Mexicans, Guatemalans, and others risk their lives and limbs to come into America for a reason - and that reason is jobs. That there are desperate immigrants, who prefer to die in the desert than to continue to try to subsist in their homelands, is a damning indictment of the social and economic organization of Latin American countries. That said, the law is the law; there are legal channels for immigration available, and any individual who tries to take extra-legal shortcuts should expect to be deported.

But that doesn't preclude going full-tilt after the employers of illegal immigrants.

Why is there resistance to taking this approach?

Well, for these employers, illegal immigrants are a major cash cow. It's a limitless labor pool that will work for virtually nothing, with no benefits. It's a workforce of non-citizens with no legal rights under American law, and who can be easily deported should they make a fuss. It's a docile group of employees that lives in constant fear of being discovered and deported - a club the employers wield with extreme effectiveness.

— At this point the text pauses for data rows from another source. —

import Mathlib.Data.ZMod.Basic
import Mathlib.Algebra.Order.Group.Abs
import Mathlib.Data.Int.Interval
import Mathlib.Data.ZMod.Units
import Mathlib.Analysis.Normed.Field.Basic
import HarnessLib

/-!
# Route `PrimeLevelFamEdge`, crux K_B (stmt-Parity-20343), line `diagonal_kernel_split` rev 4, plan Ω,
# sub-line Ω-f/g interface (GATE G2 §(a) rows a6/a8) — **the DIVISOR SWITCH on the dual hyperbola:
# `h₁h₂ ≡ ab (mod C)` ⟺ `h₁h₂ = ab + C·s`, so the `h₂`-sum in a box is an `s`-sum, and after summing over the
# prime levels `q` (`C = q·c`) the level runs over `q` with `h₁ ∣ ab + q·c·s` — primes in residue classes mod `h₁`**

After Ω-d (Poisson) and Ω-h (`OffDiagHeartHead.offDiagHead_eq_dual`), the heart is a block sum over prime levels `q` of
dual sums `Σ_{h ∈ ℤ²} Φ̂(h/(qc))·N_{qc}(a,b;h)`, and in the coprime stratum `N = 𝟙[h₁ unit mod qc ∧ h₁h₂ ≡ ab (mod qc)]`
(`OffDiagDual.dualCount_eq_ite_of_isUnit`). This file is the finite combinatorics that turns the congruence in `h₂`
into the divisor condition on the LEVEL (G2 a8: «for fixed `(A, c, s, d)`: `q` prime ∈ block with `q ≡ −A·(cs)⁻¹ (mod d′)`»):

* `intCast_mul_eq_iff_exists` — `(h₁h₂ : ZMod C) = ab ⟺ ∃ s, h₁h₂ = ab + C·s` (the `s`-parametrisation);
* **`sum_hyperbola_eq_sum_switch`** — for a unit `h₁ ≠ 0` mod `C` and a box `|h₂| ≤ B`:
  `Σ_{|h₂|≤B, h₁h₂≡ab (C)} F(h₂) = Σ_{|s|≤S₀, h₁ ∣ ab+Cs, |(ab+Cs)/h₁| ≤ B} F((ab+Cs)/h₁)` whenever `C·S₀ ≥ |h₁|B + ab`
  (a bijection `h₂ ↔ s = (h₁h₂ − ab)/C`);
* **`sum_levels_switch`** — summing over a finite set of levels `q` (modulus `C = qc`), the triple sum
  `Σ_q Σ_{h₁} Σ_{s}` is `Σ_{h₁} Σ_{s} Σ_{q : h₁ ∣ ab + qcs, …}` (exchange of finite sums): for each `(h₁, c, s)` the levels
  run over the `q` with `q·(cs) ≡ −ab (mod h₁)`;
* `dvd_iff_natCast_level_eq` — when `(cs, h₁) = 1`: `h₁ ∣ ab + q·c·s ⟺ q ≡ −ab·(cs)⁻¹ (mod |h₁|)` — an arithmetic
  progression of levels to modulus `|h₁|` (the home of Bombieri–Vinogradov / ABL Prop. 4.1 / the explicit formula).

Pure finite algebra over `ℤ` and `ZMod`; theorems only; standard axioms. Helper toward `stub_offDiagBelowSlack_io`; closes
nothing. «The programme SEARCHES and TYPES; no claim about Landau–Siegel zeros, Theorems 1–2 of arXiv:2211.02515 or a
repaired Margin232 until a kernel theorem says so.»
-/

namespace Summit.Parity.GeneralizedHardyLittlewood.Theorems.BeyondDiagonalBeatsQuarter.OffDiag

open Finset

/-! ### The `s`-parametrisation of the dual hyperbola -/

/-- `(x : ZMod C) = y ⟺ ∃ s, x = y + C·s` for integers `x, y`. [folklore] -/
theorem intCast_eq_intCast_iff_exists {C : ℕ} (x y : ℤ) :
    ((x : ZMod C) = (y : ZMod C)) ↔ ∃ s : ℤ, x = y + (C : ℤ) * s := by
  rw [ZMod.intCast_eq_intCast_iff_dvd_sub]
  constructor
  · rintro ⟨s, hs⟩; exact ⟨-s, by linarith⟩
  · rintro ⟨s, hs⟩; exact ⟨-s, by linarith⟩

/-- The hyperbola condition in parametrised form: `(h₁h₂ : ZMod C) = ab ⟺ ∃ s, h₁h₂ = ab + C·s`
(W-a's `OffDiagDual.dual_congruence_iff_exists_int`, restated over `ℤ`-valued frequencies). [folklore] -/
theorem intCast_mul_eq_iff_exists {C : ℕ} (a b h₁ h₂ : ℤ) :
    ((h₁ : ZMod C) * (h₂ : ZMod C) = (a : ZMod C) * (b : ZMod C)) ↔ ∃ s : ℤ, h₁ * h₂ = a * b + (C : ℤ) * s := by
  rw [← Int.cast_mul, ← Int.cast_mul, intCast_eq_intCast_iff_exists]

/-! ### The divisor switch for one unit `h₁` -/

/-- Size of the switched variable: if `|h₂| ≤ B`, `|h₁| ≤ A` and `h₁h₂ = ab + Cs` with `C ≥ 1`, then
`|s| ≤ S₀` as soon as `A·B + |ab| ≤ C·S₀`. [folklore] -/
theorem abs_switch_le {C : ℕ} (hC : 1 ≤ C) {a b h₁ h₂ s A B S₀ : ℤ} (hA : |h₁| ≤ A) (hB : |h₂| ≤ B)
    (hs : h₁ * h₂ = a * b + (C : ℤ) * s) (hS : A * B + |a * b| ≤ (C : ℤ) * S₀) : |s| ≤ S₀ := by
  have hC' : (0 : ℤ) < C := by exact_mod_cast hC
  have h0A : 0 ≤ A := le_trans (abs_nonneg _) hA
  have hprod : |h₁ * h₂| ≤ A * B := by
    rw [abs_mul]; exact mul_le_mul hA hB (abs_nonneg _) h0A
  have hCs : |(C : ℤ) * s| ≤ A * B + |a * b| := by
    have : (C : ℤ) * s = h₁ * h₂ - a * b := by linarith
    rw [this]
    exact (abs_sub _ _).trans (by linarith)
  rw [abs_mul, abs_of_pos hC'] at hCs
  by_contra h
  rw [not_le] at h
  have : (C : ℤ) * S₀ < (C : ℤ) * |s| := by nlinarith
  linarith

/-- **The divisor switch for one unit frequency.** Let `C ≥ 1`, `h₁ ≠ 0`, `|h₁| ≤ A`, and `C·S₀ ≥ A·B + |ab|`. Then
`Σ_{|h₂| ≤ B, h₁h₂ ≡ ab (mod C)} F(h₂) = Σ_{|s| ≤ S₀, h₁ ∣ ab + Cs, |(ab+Cs)/h₁| ≤ B} F((ab + Cs)/h₁)`
(the bijection `h₂ ↦ s = (h₁h₂ − ab)/C`, `s ↦ h₂ = (ab + Cs)/h₁`). GATE G2 §(a) a6/a8.
[cite: KowalskiMichelVanderKam2000, Lemma 3.3 p. 9 — derivation] -/
theorem sum_hyperbola_eq_sum_switch {C : ℕ} (hC : 1 ≤ C) {a b h₁ A B S₀ : ℤ} (hh₁ : h₁ ≠ 0) (hA : |h₁| ≤ A)
    {M : Type*} [AddCommMonoid M]
    (hS : A * B + |a * b| ≤ (C : ℤ) * S₀) (F : ℤ → M) :
    ∑ h₂ ∈ (Icc (-B) B).filter (fun h₂ : ℤ ↦ (h₁ : ZMod C) * (h₂ : ZMod C) = (a : ZMod C) * (b : ZMod C)), F h₂ =
      ∑ s ∈ (Icc (-S₀) S₀).filter (fun s : ℤ ↦ h₁ ∣ a * b + (C : ℤ) * s ∧ |(a * b + (C : ℤ) * s) / h₁| ≤ B),
        F ((a * b + (C : ℤ) * s) / h₁) := by
  have hC' : (C : ℤ) ≠ 0 := by exact_mod_cast (show C ≠ 0 by omega)
  refine Finset.sum_bij' (fun h₂ _ ↦ (h₁ * h₂ - a * b) / (C : ℤ)) (fun s _ ↦ (a * b + (C : ℤ) * s) / h₁)
    ?_ ?_ ?_ ?_ ?_
  · -- `i` lands in the target
    intro h₂ hh₂
    rw [Finset.mem_filter, Finset.mem_Icc] at hh₂ ⊢
    obtain ⟨hbox, hcong⟩ := hh₂
    obtain ⟨s, hs⟩ := (intCast_mul_eq_iff_exists a b h₁ h₂).mp hcong
    have hsdef : (h₁ * h₂ - a * b) / (C : ℤ) = s := by
      rw [hs, show a * b + (C : ℤ) * s - a * b = (C : ℤ) * s by ring, Int.mul_ediv_cancel_left _ hC']
    rw [hsdef]
    have habs : |s| ≤ S₀ := abs_switch_le hC hA (abs_le.mpr hbox) hs hS
    have hdiv : (a * b + (C : ℤ) * s) / h₁ = h₂ := by
      rw [← hs, mul_comm, Int.mul_ediv_cancel _ hh₁]
    refine ⟨abs_le.mp habs, ⟨h₂, by rw [← hs, mul_comm]⟩, ?_⟩
    rw [hdiv]; exact abs_le.mpr hbox
  · -- `j` lands in the source
    intro s hs
    rw [Finset.mem_filter, Finset.mem_Icc] at hs ⊢
    obtain ⟨-, ⟨t, ht⟩, hbox⟩ := hs
    have hdiv : (a * b + (C : ℤ) * s) / h₁ = t := by rw [ht, Int.mul_ediv_cancel_left _ hh₁]
    rw [hdiv] at hbox ⊢
    refine ⟨abs_le.mp hbox, ?_⟩
    rw [intCast_mul_eq_iff_exists]
    exact ⟨s, by rw [← ht]⟩
  · -- `j ∘ i = id`
    intro h₂ hh₂
    rw [Finset.mem_filter] at hh₂
    obtain ⟨s, hs⟩ := (intCast_mul_eq_iff_exists a b h₁ h₂).mp hh₂.2
    rw [hs, show a * b + (C : ℤ) * s - a * b = (C : ℤ) * s by ring, Int.mul_ediv_cancel_left _ hC', ← hs,
      mul_comm, Int.mul_ediv_cancel _ hh₁]
  · -- `i ∘ j = id`
    intro s hs
    rw [Finset.mem_filter] at hs
    obtain ⟨-, ⟨t, ht⟩, -⟩ := hs
    rw [ht, Int.mul_ediv_cancel_left _ hh₁, ← ht, show a * b + (C : ℤ) * s - a * b = (C : ℤ) * s by ring,
      Int.mul_ediv_cancel_left _ hC']
  · -- values agree
    intro h₂ hh₂
    rw [Finset.mem_filter] at hh₂
    obtain ⟨s, hs⟩ := (intCast_mul_eq_iff_exists a b h₁ h₂).mp hh₂.2
    rw [hs, show a * b + (C : ℤ) * s - a * b = (C : ℤ) * s by ring, Int.mul_ediv_cancel_left _ hC', ← hs,
      mul_comm, Int.mul_ediv_cancel _ hh₁]

/-! ### Summing over the levels: the level runs over a divisor class -/

/-- **Exchange of the level sum with the switched dual sum** (finite sums). For a finite set of levels `Q`, a
weight `G q h₁ s` and the switched condition `P q h₁ s` (decidable):
`Σ_{q∈Q} Σ_{h₁∈H} Σ_{s∈S, P q h₁ s} G = Σ_{h₁∈H} Σ_{s∈S} Σ_{q∈Q, P q h₁ s} G` — for each `(h₁, s)` the levels run
over the `q ∈ Q` satisfying the divisor condition (G2 a8: «for fixed `(A,c,s,d)`: `q` prime ∈ block with …»). [folklore] -/
theorem sum_levels_switch {ι : Type*} (Q : Finset ℕ) (H S : Finset ι) (P : ℕ → ι → ι → Prop)
    [∀ q h s, Decidable (P q h s)] {M : Type*} [AddCommMonoid M] (G : ℕ → ι → ι → M) :
    ∑ q ∈ Q, ∑ h₁ ∈ H, ∑ s ∈ S.filter (fun s ↦ P q h₁ s), G q h₁ s =
      ∑ h₁ ∈ H, ∑ s ∈ S, ∑ q ∈ Q.filter (fun q ↦ P q h₁ s), G q h₁ s := by
  rw [Finset.sum_comm]
  refine Finset.sum_congr rfl fun h₁ _ ↦ ?_
  simp_rw [Finset.sum_filter]
  rw [Finset.sum_comm]

/-- **The divisor condition on the level is an arithmetic progression.** For integers `n` (the modulus-to-be,
`= h₁`), `m` (`= c·s`) with `(m, n) = 1`, and `A` (`= ab`): `n ∣ A + q·m ⟺ (q : ZMod n.natAbs) = −A·m⁻¹`.
[folklore] -/
theorem dvd_iff_natCast_level_eq {n m A : ℤ} (hmn : IsCoprime m n) (q : ℕ) :
    n ∣ A + (q : ℤ) * m ↔
      ((q : ℤ) : ZMod n.natAbs) = -(A : ZMod n.natAbs) * ((m : ZMod n.natAbs))⁻¹ := by
  -- `m` is a unit modulo `|n|`
  have hcop : IsCoprime ((n.natAbs : ℕ) : ℤ) m := by
    rcases Int.natAbs_eq n with h | h
    · rw [← h]; exact hmn.symm
    · have h' : ((n.natAbs : ℕ) : ℤ) = -n := by linarith
      rw [h']; exact hmn.symm.neg_left
  have hunit : IsUnit ((m : ZMod n.natAbs)) := (ZMod.coe_int_isUnit_iff_isCoprime m n.natAbs).mpr hcop
  -- divisibility as vanishing in `ZMod |n|`
  have hdvd : n ∣ A + (q : ℤ) * m ↔ ((A + (q : ℤ) * m : ℤ) : ZMod n.natAbs) = 0 := by
    rw [ZMod.intCast_zmod_eq_zero_iff_dvd, Int.natAbs_dvd]
  rw [hdvd, Int.cast_add, Int.cast_mul]
  constructor
  · intro h
    have h1 : ((q : ℤ) : ZMod n.natAbs) * (m : ZMod n.natAbs) = -(A : ZMod n.natAbs) :=
      eq_neg_of_add_eq_zero_right h
    calc ((q : ℤ) : ZMod n.natAbs)
        = ((q : ℤ) : ZMod n.natAbs) * ((m : ZMod n.natAbs) * ((m : ZMod n.natAbs))⁻¹) := by
          rw [ZMod.mul_inv_of_unit _ hunit, mul_one]
      _ = -(A : ZMod n.natAbs) * ((m : ZMod n.natAbs))⁻¹ := by rw [← mul_assoc, h1]
  · intro h
    rw [h, mul_assoc, ZMod.inv_mul_of_unit _ hunit, mul_one, add_neg_cancel]

end Summit.Parity.GeneralizedHardyLittlewood.Theorems.BeyondDiagonalBeatsQuarter.OffDiag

If your flock of illegals does happen to get deported, that's not much of a problem - you just wait for the next wave to come in, and simply keep on going as before. This situation will continue as long as there's no political will to punish businesses who hire illegals.

And, of course, many of these employers of illegals are major Republican contributors. The GOP isn't going to upset that applecart.

The Republicans have signaled that they intend to make immigrants the Scapegoats of Choice for 2006, just like gay people filled that role in 2004.

So, as they do with so many other things, our Republican-dominated government will pretend to attack the problem, when, in reality, all they do is attack the symptom in a visible way, going after those who have the least amount of power.

They'll tighten the borders. They'll stage occasional well-publicized raids on illegals. They'll cite statistics proving the "effectiveness" of the crackdown. But they won't do anything to the employers - just slap a few token fines here and there, while looking the other way as the revolving door continues to turn.

And there is hardly any mention of the single best long-term approach to put an end to this problem - improving living standards in Mexico and Central America. It's been over a decade since NAFTA was implemented, and the agreement has done diddly to make life more bearable for the Mexican laborer.

Now we've added CAFTA to the pile of economic treaties that look good on paper but will accomplish very little to improve the lot of the average wage-earner in Central America. Look for an even more massive exodus to the north.

So the next time you hear a politician - of either party - thump his chest about "getting tough on illegal immigrants," you might want to make take note and see if he is equally enthusiastic about cracking down on those who hire these illegals.

Because, until the employers are dealt with, no anti-illegal-immigration policy is worth taking seriously.